之后,檀云又递过一个云锦包封的小册子,说道:“大小姐,这是夫人命奴婢送来的,凤家在洛河郡有个庶支,一些紧要的人名和信息都详细列在了册子上,大小姐到了那里他们自会尽心照应。夫人还嘱咐,洛河那边的情势十分复杂,大小姐此行恐会有危险,请您一切小心。”

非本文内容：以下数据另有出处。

import Literature.Combinatorics.Optimization.CardinalityCyclePolytopeEF
import Literature.Barriers.PneNP.TSPExtensionComplexityFactorization
import Literature.Combinatorics.Optimization.PsdRankBasicProperties
import Literature.Combinatorics.Optimization.LPRelaxationsMaxCSP
import HarnessLib

/-!
# Barrier: matchings (and cycles) of a single logarithmic cardinality have COMPACT non-symmetric
# extended formulations (Kaibel–Pashkovich–Theis 2012, Cor. 15 / Cor. 21) — so no LP / psd / rectangle
# lower bound can be read off one small cardinality layer — PROVED

V. Kaibel, K. Pashkovich, D. O. Theis, *Symmetry matters for sizes of extended formulations*,
SIAM J. Discrete Math. 26 (2012) 1361–1382 = arXiv:0911.3712 [KaibelPashkovichTheis2012] (held text
`paper:arxiv-0911.3712`), abstract (p0002), verbatim: "In 1991, Yannakakis [Yan91] proved that no
symmetric extended formulation for the matching polytope of the complete graph `K_n` with `n` nodes has
a number of variables and constraints that is bounded subexponentially in `n`. […] It was also
conjectured in [Yan91] that “asymmetry does not help much,” […] In this paper we show that for the
polytopes associated with the matchings in `K_n` with `⌊log n⌋` edges there are non-symmetric extended
formulations of polynomial size, while nevertheless no symmetric extended formulations of polynomial
size exist. We furthermore prove similar statements for the polytopes associated with cycles of length
`⌊log n⌋`."  **Corollary 15** (p0016): "For all `n` and `ℓ ≤ O(log n)`, there are compact extended
formulations for `P^ℓ_match(n)`."  **Corollary 21** (p0018): the same for `P^ℓ_cycl(n)`.

Both corollaries are THEOREMS of the tree (`CardMatchingEF.KaibelPashkovichTheis2012_cor15`:
`xc(P^ℓ_match(n)) ≤ n^{9c+3}` for `ℓ ≤ c⌊log₂ n⌋`; `CardCycleEF.KaibelPashkovichTheis2012_cor21`:
`xc(P^ℓ_cycl(n)) ≤ n^{7c+4}` for `3 ≤ ℓ ≤ c⌊log₂ n⌋`).  This file records their NO-GO content for the
lower-bound programme on matching / TSP-type polytopes, in the currency the programme uses: by
Yannakakis' factorization theorem (EF ⇒ nonnegative factorization, the tree's
`HasEFOfSize.exists_nonneg_factorisation` [Rothvoss2017, Thm. 4]) and `rk_psd ≤ rk₊`
[FawziEtAl2015, Prop. 2.5], EVERY slack matrix built from inequalities valid on `P^ℓ_match(n)` and
points of `P^ℓ_match(n)` has nonnegative rank and psd rank `≤ n^{9c+3} + 1`, and every Rothvoß-type
hyperplane-separation functional on such a matrix certifies at most `n^{9c+3} + 1`
[Rothvoss2017, Lemma 5]; likewise for `ℓ`-cycles with `n^{7c+4} + 1`.

* `IsCardMatchingSlack n ℓ S` / `IsCardCycleSlack n ℓ S` — the TECHNIQUE CLASS as a Lean definition:
  `S_ab = d_a − c_a·v_b` with `c_a·x ≤ d_a` valid on `P^ℓ_match(n)` (resp. `P^ℓ_cycl(n)`) and
  `v_b ∈ P^ℓ_match(n)` (resp. `P^ℓ_cycl(n)`) — the input of every slack-matrix lower-bound argument
  (rectangle covering, fooling sets, hyperplane separation, psd rank) run on ONE cardinality layer.
* `nonnegRank_ceiling_matching`, `psdRank_ceiling_matching`, `hyperplaneSeparation_ceiling_matching`
  and the `_cycle` twins — the ceilings, PROVED (no named facts).

technique_class: single-small-cardinality slack-matrix arguments — any lower bound on extension
  complexity / nonnegative rank / psd rank / hyperplane-separation value whose input is a slack matrix
  `IsCardMatchingSlack n ℓ S` (inequalities valid for, and points of, the polytope of matchings of
  `K_n` with EXACTLY `ℓ` edges) or `IsCardCycleSlack n ℓ S` (cycles of length exactly `ℓ`), with
  `ℓ ≤ c·⌊log₂ n⌋`. [cite: KaibelPashkovichTheis2012, Cor. 15 (p0016), Cor. 21 (p0018)]
blocks: superpolynomial (in `n`) lower bounds from such data: `rk₊(S), rk_psd(S) ≤ n^{9c+3} + 1`
  (matchings), `≤ n^{7c+4} + 1` (cycles, `ℓ ≥ 3`), and `⟨W,S⟩ ≤ (n^{9c+3}+1)·‖S‖_∞·α` for every test
  matrix `W` with rectangle sums `≤ α` (Rothvoß's Lemma 5 shape) — in particular no transfer of
  Rothvoß's `2^{Ω(n)}` [Rothvoss2017, Thm. 1] or of a psd-rank lower bound for `P_PM(K_n)` can come
  from the `⌊log n⌋`-edge layer alone. [cite: KaibelPashkovichTheis2012, abstract (p0002)]
because: colour-coding — `q = 2^{O(ℓ)} log n` colourings `[n] → [2ℓ]` hitting every `2ℓ`-set
  bijectively (Thm. 16), one polynomial-size piece per colouring, glued by Balas' union (Lemma 17):
  `xc(P^ℓ_match(n)) ≤ 2^{O(ℓ)} n² log n` (Thm. 14), `xc(P^ℓ_cycl(n)) ≤ 2^{O(ℓ)} n³ log n` (Thm. 20, via
  the `s`–`t`-path polytope of the colour-coding digraph); then Yannakakis' factorization and
  `rk_psd ≤ rk₊`. [cite: KaibelPashkovichTheis2012, Thms. 14, 16, Lemma 17 (p0016), Thm. 20 (p0018)]
  [cite: Rothvoss2017, Thm. 4, Lemma 5 (PDF pp. 5–6)] [cite: FawziEtAl2015, Prop. 2.5 (p05)]
evasions_known: use large cardinalities — perfect matchings (`ℓ = n/2`): `xc(P_PM(K_n)) = 2^{Ω(n)}`
  [cite: Rothvoss2017, Thm. 1 (PDF p. 3)]; or insist on SYMMETRY: no compact symmetric EF of
  `P^ℓ_match(n)` / `P^ℓ_cycl(n)` exists for `ℓ = Θ(log n)` (Yannakakis-type symmetric lower bounds)
  [cite: KaibelPashkovichTheis2012, Thm. 9 / Cor. 10 (p0011), Thm. 18 / Cor. 19 (p0017)].
scope_caveats: the printed corollaries say "compact" / `2^{O(ℓ)} n² log n` (`n³` for cycles) with
  unspecified constants; the exponents `9c+3`, `7c+4` and the `+1` (slack-form constant coordinate of
  the tree's Yannakakis theorem) are the tree's, not printed.  The statements concern matchings of
  cardinality EXACTLY `ℓ` and cycles of length EXACTLY `ℓ ≥ 3` in the COMPLETE graph; nothing is
  claimed for `ℓ = ω(log n)`, nor for arguments that combine several layers or use perfect matchings.
  The printed theorems also bound coefficient encoding lengths, which the tree's `HasEFOfSize` does not
  record. [cite: KaibelPashkovichTheis2012, Thm. 14 / Cor. 15 (p0016), Thm. 20 / Cor. 21 (p0018)]
status: established (SIAM J. Discrete Math. 2012; both corollaries re-proved in the tree:
  `CardMatchingEF.KaibelPashkovichTheis2012_cor15`, `CardCycleEF.KaibelPashkovichTheis2012_cor21`).

## References

* [KaibelPashkovichTheis2012] loc. cit., doi:10.1137/110839813, arXiv:0911.3712.
* [Rothvoss2017] T. Rothvoß, *The matching polytope has exponential extension complexity*, J. ACM 64
  (2017), arXiv:1311.2369 — Thm. 1, Thm. 4 (Yannakakis), Lemma 5 (hyperplane separation).
* [FawziEtAl2015] H. Fawzi, J. Gouveia, P. Parrilo, R. Robinson, R. Thomas, *Positive semidefinite
  rank*, Math. Program. 153 (2015) — Prop. 2.5 (`rank_psd ≤ rank₊`).
-/

noncomputable section

open Finset Matrix

namespace Literature.Barriers.PneNP

namespace SmallCardinalityCompactEF

open Literature.Combinatorics.Optimization (HasNonnegFactorization HasPsdFactorization)
open Literature.Combinatorics.Optimization.CardMatchingEF (KEdge cardMatchingPolytope
  KaibelPashkovichTheis2012_cor15)
open Literature.Combinatorics.Optimization.CardCycleEF (cardCyclePolytope KaibelPashkovichTheis2012_cor21)

variable {n ℓ : ℕ} {A B : Type}

/-! ## The technique class: slack matrices of one cardinality layer -/

/-- **Technique class (matchings).** `S` is a slack matrix of the `ℓ`-cardinality matching layer of
`K_n`: `S_ab = d_a − c_a · v_b` for inequalities `c_a · x ≤ d_a` valid on `P^ℓ_match(n)` and points
`v_b ∈ P^ℓ_match(n)`. [cite: KaibelPashkovichTheis2012, §1 (p0004) with Cor. 15 (p0016)] -/
def IsCardMatchingSlack (n ℓ : ℕ) (S : A → B → ℝ) : Prop :=
  ∃ (c : A → KEdge n → ℝ) (d : A → ℝ) (v : B → KEdge n → ℝ),
    (∀ a, ∀ x ∈ cardMatchingPolytope n ℓ, c a ⬝ᵥ x ≤ d a) ∧ (∀ b, v b ∈ cardMatchingPolytope n ℓ) ∧
      ∀ a b, S a b = d a - c a ⬝ᵥ v b

/-- **Technique class (cycles).** `S` is a slack matrix of the length-`ℓ` cycle layer of `K_n`.
[cite: KaibelPashkovichTheis2012, §1 (p0004) with Cor. 21 (p0018)] -/
def IsCardCycleSlack (n ℓ : ℕ) (S : A → B → ℝ) : Prop :=
  ∃ (c : A → KEdge n → ℝ) (d : A → ℝ) (v : B → KEdge n → ℝ),
    (∀ a, ∀ x ∈ cardCyclePolytope n ℓ, c a ⬝ᵥ x ≤ d a) ∧ (∀ b, v b ∈ cardCyclePolytope n ℓ) ∧
      ∀ a b, S a b = d a - c a ⬝ᵥ v b

/-! ## From a compact EF to rank ceilings (Yannakakis; `rk_psd ≤ rk₊`; hyperplane separation) -/

/-- A slack matrix of a polytope with `HasEFOfSize P r` has a nonnegative factorization of size
`r + 1` (Yannakakis, EF ⇒ factorization, re-indexed from `Option (Fin r)` to `Fin (r+1)`).
[cite: Rothvoss2017, Thm. 4 (PDF p. 5)] -/
theorem hasNonnegFactorization_of_hasEFOfSize {ι : Type} [Fintype ι] {P : Set (ι → ℝ)} {r : ℕ}
    (h : HasEFOfSize P r) (v : B → ι → ℝ) (hv : ∀ b, v b ∈ P) (c : A → ι → ℝ) (d : A → ℝ)
    (hvalid : ∀ a, ∀ x ∈ P, c a ⬝ᵥ x ≤ d a) {S : A → B → ℝ} (hS : ∀ a b, S a b = d a - c a ⬝ᵥ v b) :
    HasNonnegFactorization S (r + 1) := by
  classical
  obtain ⟨U, T, hU, hT, hfac⟩ := h.exists_nonneg_factorisation v hv c d hvalid
  refine ⟨fun a l => U a (finSuccEquiv r l), fun l b => T (finSuccEquiv r l) b, fun a l => hU _ _,
    fun l b => hT _ _, fun a b => ?_⟩
  rw [hS, hfac a b]
  exact (Fintype.sum_equiv (finSuccEquiv r) (fun l => U a (finSuccEquiv r l) * T (finSuccEquiv r l) b)
    (fun i => U a i * T i b) fun _ => rfl).symm

/-- … hence a psd factorization of size `r + 1` (diagonal factors). [cite: FawziEtAl2015, Prop. 2.5 (p05)] -/
theorem hasPsdFactorization_of_hasEFOfSize {ι : Type} [Fintype ι] {P : Set (ι → ℝ)} {r : ℕ}
    (h : HasEFOfSize P r) (v : B → ι → ℝ) (hv : ∀ b, v b ∈ P) (c : A → ι → ℝ) (d : A → ℝ)
    (hvalid : ∀ a, ∀ x ∈ P, c a ⬝ᵥ x ≤ d a) {S : A → B → ℝ} (hS : ∀ a b, S a b = d a - c a ⬝ᵥ v b) :
    HasPsdFactorization S (r + 1) := by
  obtain ⟨U, V, hU, hV, hM⟩ := hasNonnegFactorization_of_hasEFOfSize h v hv c d hvalid hS
  exact HasPsdFactorization.of_nonnegFactorization U V hU hV hM

/-! ## The ceilings for the `ℓ`-matching layer, `ℓ ≤ c·⌊log₂ n⌋` -/

/-- **Nonnegative-rank ceiling**: every slack matrix of the `ℓ`-matching layer, `ℓ ≤ c⌊log₂ n⌋`, has
`rk₊ ≤ n^{9c+3} + 1`. [cite: KaibelPashkovichTheis2012, Cor. 15 (p0016)] [cite: Rothvoss2017, Thm. 4 (PDF p. 5)] -/
theorem nonnegRank_ceiling_matching (c n ℓ : ℕ) (hℓ : ℓ ≤ c * Nat.log 2 n) {S : A → B → ℝ}
    (hS : IsCardMatchingSlack n ℓ S) : ∃ r : ℕ, r ≤ n ^ (9 * c + 3) + 1 ∧ HasNonnegFactorization S r := by
  obtain ⟨cf, d, v, hvalid, hv, hSeq⟩ := hS
  obtain ⟨r, hr, hEF⟩ := KaibelPashkovichTheis2012_cor15 c n ℓ hℓ
  exact ⟨r + 1, by omega, hasNonnegFactorization_of_hasEFOfSize hEF v hv cf d hvalid hSeq⟩

/-- **Psd-rank ceiling**: every slack matrix of the `ℓ`-matching layer, `ℓ ≤ c⌊log₂ n⌋`, has
`rk_psd ≤ n^{9c+3} + 1`. [cite: KaibelPashkovichTheis2012, Cor. 15 (p0016)] [cite: FawziEtAl2015, Prop. 2.5 (p05)] -/
theorem psdRank_ceiling_matching (c n ℓ : ℕ) (hℓ : ℓ ≤ c * Nat.log 2 n) {S : A → B → ℝ}
    (hS : IsCardMatchingSlack n ℓ S) : ∃ r : ℕ, r ≤ n ^ (9 * c + 3) + 1 ∧ HasPsdFactorization S r := by
  obtain ⟨cf, d, v, hvalid, hv, hSeq⟩ := hS
  obtain ⟨r, hr, hEF⟩ := KaibelPashkovichTheis2012_cor15 c n ℓ hℓ
  exact ⟨r + 1, by omega, hasPsdFactorization_of_hasEFOfSize hEF v hv cf d hvalid hSeq⟩

/-- **Hyperplane-separation ceiling** (Rothvoß's Lemma 5 shape): for a slack matrix `S` of the
`ℓ`-matching layer with entries `≤ s` and a test matrix `W` with all rectangle sums `≤ α`,
`⟨W, S⟩ ≤ (n^{9c+3} + 1)·s·α`. [cite: KaibelPashkovichTheis2012, Cor. 15 (p0016)] [cite: Rothvoss2017, Lemma 5 (PDF p. 6)] -/
theorem hyperplaneSeparation_ceiling_matching (c n ℓ : ℕ) (hℓ : ℓ ≤ c * Nat.log 2 n) [Fintype A]
    [Fintype B] [DecidableEq A] [DecidableEq B] {S : A → B → ℝ} (hS : IsCardMatchingSlack n ℓ S)
    {s : ℝ} (hs0 : 0 ≤ s) (hs : ∀ a b, S a b ≤ s) (W : A → B → ℝ) (α : ℝ)
    (hα : ∀ (X : Finset A) (Y : Finset B), ∑ a ∈ X, ∑ b ∈ Y, W a b ≤ α) :
    ∑ a, ∑ b, W a b * S a b ≤ ((n : ℝ) ^ (9 * c + 3) + 1) * (s * α) := by
  obtain ⟨cf, d, v, hvalid, hv, hSeq⟩ := hS
  obtain ⟨r, hr, hEF⟩ := KaibelPashkovichTheis2012_cor15 c n ℓ hℓ
  have hα0 : 0 ≤ α := by simpa using hα ∅ ∅
  have h := hEF.hyperplane_separation v hv cf d hvalid hs0 (fun a b => (hSeq a b) ▸ hs a b) W α hα
  have hr' : ((r : ℝ) + 1) ≤ (n : ℝ) ^ (9 * c + 3) + 1 := by exact_mod_cast Nat.add_le_add_right hr 1
  calc ∑ a, ∑ b, W a b * S a b = ∑ a, ∑ b, W a b * (d a - cf a ⬝ᵥ v b) := by simp only [hSeq]
    _ ≤ (r + 1) * (s * α) := h
    _ ≤ ((n : ℝ) ^ (9 * c + 3) + 1) * (s * α) := mul_le_mul_of_nonneg_right hr' (mul_nonneg hs0 hα0)

/-! ## The ceilings for the length-`ℓ` cycle layer, `3 ≤ ℓ ≤ c·⌊log₂ n⌋` -/

/-- **Nonnegative-rank ceiling (cycles)**: `rk₊ ≤ n^{7c+4} + 1`. [cite: KaibelPashkovichTheis2012, Cor. 21 (p0018)] [cite: Rothvoss2017, Thm. 4 (PDF p. 5)] -/
theorem nonnegRank_ceiling_cycle (c n ℓ : ℕ) (h3 : 3 ≤ ℓ) (hℓ : ℓ ≤ c * Nat.log 2 n) {S : A → B → ℝ}
    (hS : IsCardCycleSlack n ℓ S) : ∃ r : ℕ, r ≤ n ^ (7 * c + 4) + 1 ∧ HasNonnegFactorization S r := by
  obtain ⟨cf, d, v, hvalid, hv, hSeq⟩ := hS
  obtain ⟨r, hr, hEF⟩ := KaibelPashkovichTheis2012_cor21 c n ℓ h3 hℓ
  exact ⟨r + 1, by omega, hasNonnegFactorization_of_hasEFOfSize hEF v hv cf d hvalid hSeq⟩

/-- **Psd-rank ceiling (cycles)**: `rk_psd ≤ n^{7c+4} + 1`. [cite: KaibelPashkovichTheis2012, Cor. 21 (p0018)] [cite: FawziEtAl2015, Prop. 2.5 (p05)] -/
theorem psdRank_ceiling_cycle (c n ℓ : ℕ) (h3 : 3 ≤ ℓ) (hℓ : ℓ ≤ c * Nat.log 2 n) {S : A → B → ℝ}
    (hS : IsCardCycleSlack n ℓ S) : ∃ r : ℕ, r ≤ n ^ (7 * c + 4) + 1 ∧ HasPsdFactorization S r := by
  obtain ⟨cf, d, v, hvalid, hv, hSeq⟩ := hS
  obtain ⟨r, hr, hEF⟩ := KaibelPashkovichTheis2012_cor21 c n ℓ h3 hℓ
  exact ⟨r + 1, by omega, hasPsdFactorization_of_hasEFOfSize hEF v hv cf d hvalid hSeq⟩

/-- **Hyperplane-separation ceiling (cycles)**: `⟨W, S⟩ ≤ (n^{7c+4} + 1)·s·α`.
[cite: KaibelPashkovichTheis2012, Cor. 21 (p0018)] [cite: Rothvoss2017, Lemma 5 (PDF p. 6)] -/
theorem hyperplaneSeparation_ceiling_cycle (c n ℓ : ℕ) (h3 : 3 ≤ ℓ) (hℓ : ℓ ≤ c * Nat.log 2 n)
    [Fintype A] [Fintype B] [DecidableEq A] [DecidableEq B] {S : A → B → ℝ} (hS : IsCardCycleSlack n ℓ S)
    {s : ℝ} (hs0 : 0 ≤ s) (hs : ∀ a b, S a b ≤ s) (W : A → B → ℝ) (α : ℝ)
    (hα : ∀ (X : Finset A) (Y : Finset B), ∑ a ∈ X, ∑ b ∈ Y, W a b ≤ α) :
    ∑ a, ∑ b, W a b * S a b ≤ ((n : ℝ) ^ (7 * c + 4) + 1) * (s * α) := by
  obtain ⟨cf, d, v, hvalid, hv, hSeq⟩ := hS
  obtain ⟨r, hr, hEF⟩ := KaibelPashkovichTheis2012_cor21 c n ℓ h3 hℓ
  have hα0 : 0 ≤ α := by simpa using hα ∅ ∅
  have h := hEF.hyperplane_separation v hv cf d hvalid hs0 (fun a b => (hSeq a b) ▸ hs a b) W α hα
  have hr' : ((r : ℝ) + 1) ≤ (n : ℝ) ^ (7 * c + 4) + 1 := by exact_mod_cast Nat.add_le_add_right hr 1
  calc ∑ a, ∑ b, W a b * S a b = ∑ a, ∑ b, W a b * (d a - cf a ⬝ᵥ v b) := by simp only [hSeq]
    _ ≤ (r + 1) * (s * α) := h
    _ ≤ ((n : ℝ) ^ (7 * c + 4) + 1) * (s * α) := mul_le_mul_of_nonneg_right hr' (mul_nonneg hs0 hα0)

end SmallCardinalityCompactEF

end Literature.Barriers.PneNP

end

凤举指尖从册子上轻轻抚过,眨了眨眼睛,压回酸涩的感觉,果断起身:“姑姑,我随你去见母亲。”
母亲千叮万嘱,这是放心不下她啊!
“哎,好!”檀云答应得干脆,掩饰不住欢喜欣慰。
凤举到了暖蕴堂时,谢蕴正埋头写着什么。
晨曦正想提醒,被凤举压下。
凤举悄悄走到谢蕴身后,谢蕴似乎是太入神,居然没有丝毫察觉。
凤举探头往纸上瞧了一眼,顿时眼眶一热。
那是写给凤家各处商户主管的信函,足有十几封,字字句句全都是吩咐那些人,不可让她的女儿受丝毫委屈。
“母亲!”
疏离了这么多年,凤举终于忍不住伸手,将这个疼她爱她却从来不挂在嘴边的亲娘抱住,依恋地靠在她背上。
“母亲,阿举让您操心了!”
卷一:衣冠华陵,步步锦绣 第二百四十一章 青青柳衿
谢蕴浑身僵硬,脊背上的温度仿佛细流缓缓地淌入了心间,带着微微的酸苦。
“没头没脑,说什么傻话呢?”
谢蕴要强惯了,本想一言了之,故作轻松,可那手伸出去,终是舍不得把身后之人推开。
“多大了人了,反倒学会了粘人,出门在外要用的东西可都备齐了?”
凤举依旧贴在她背上,声音轻轻软软,撒娇一般:“嗯,便是什么都不带,有母亲记挂着,阿举便不会受委屈。”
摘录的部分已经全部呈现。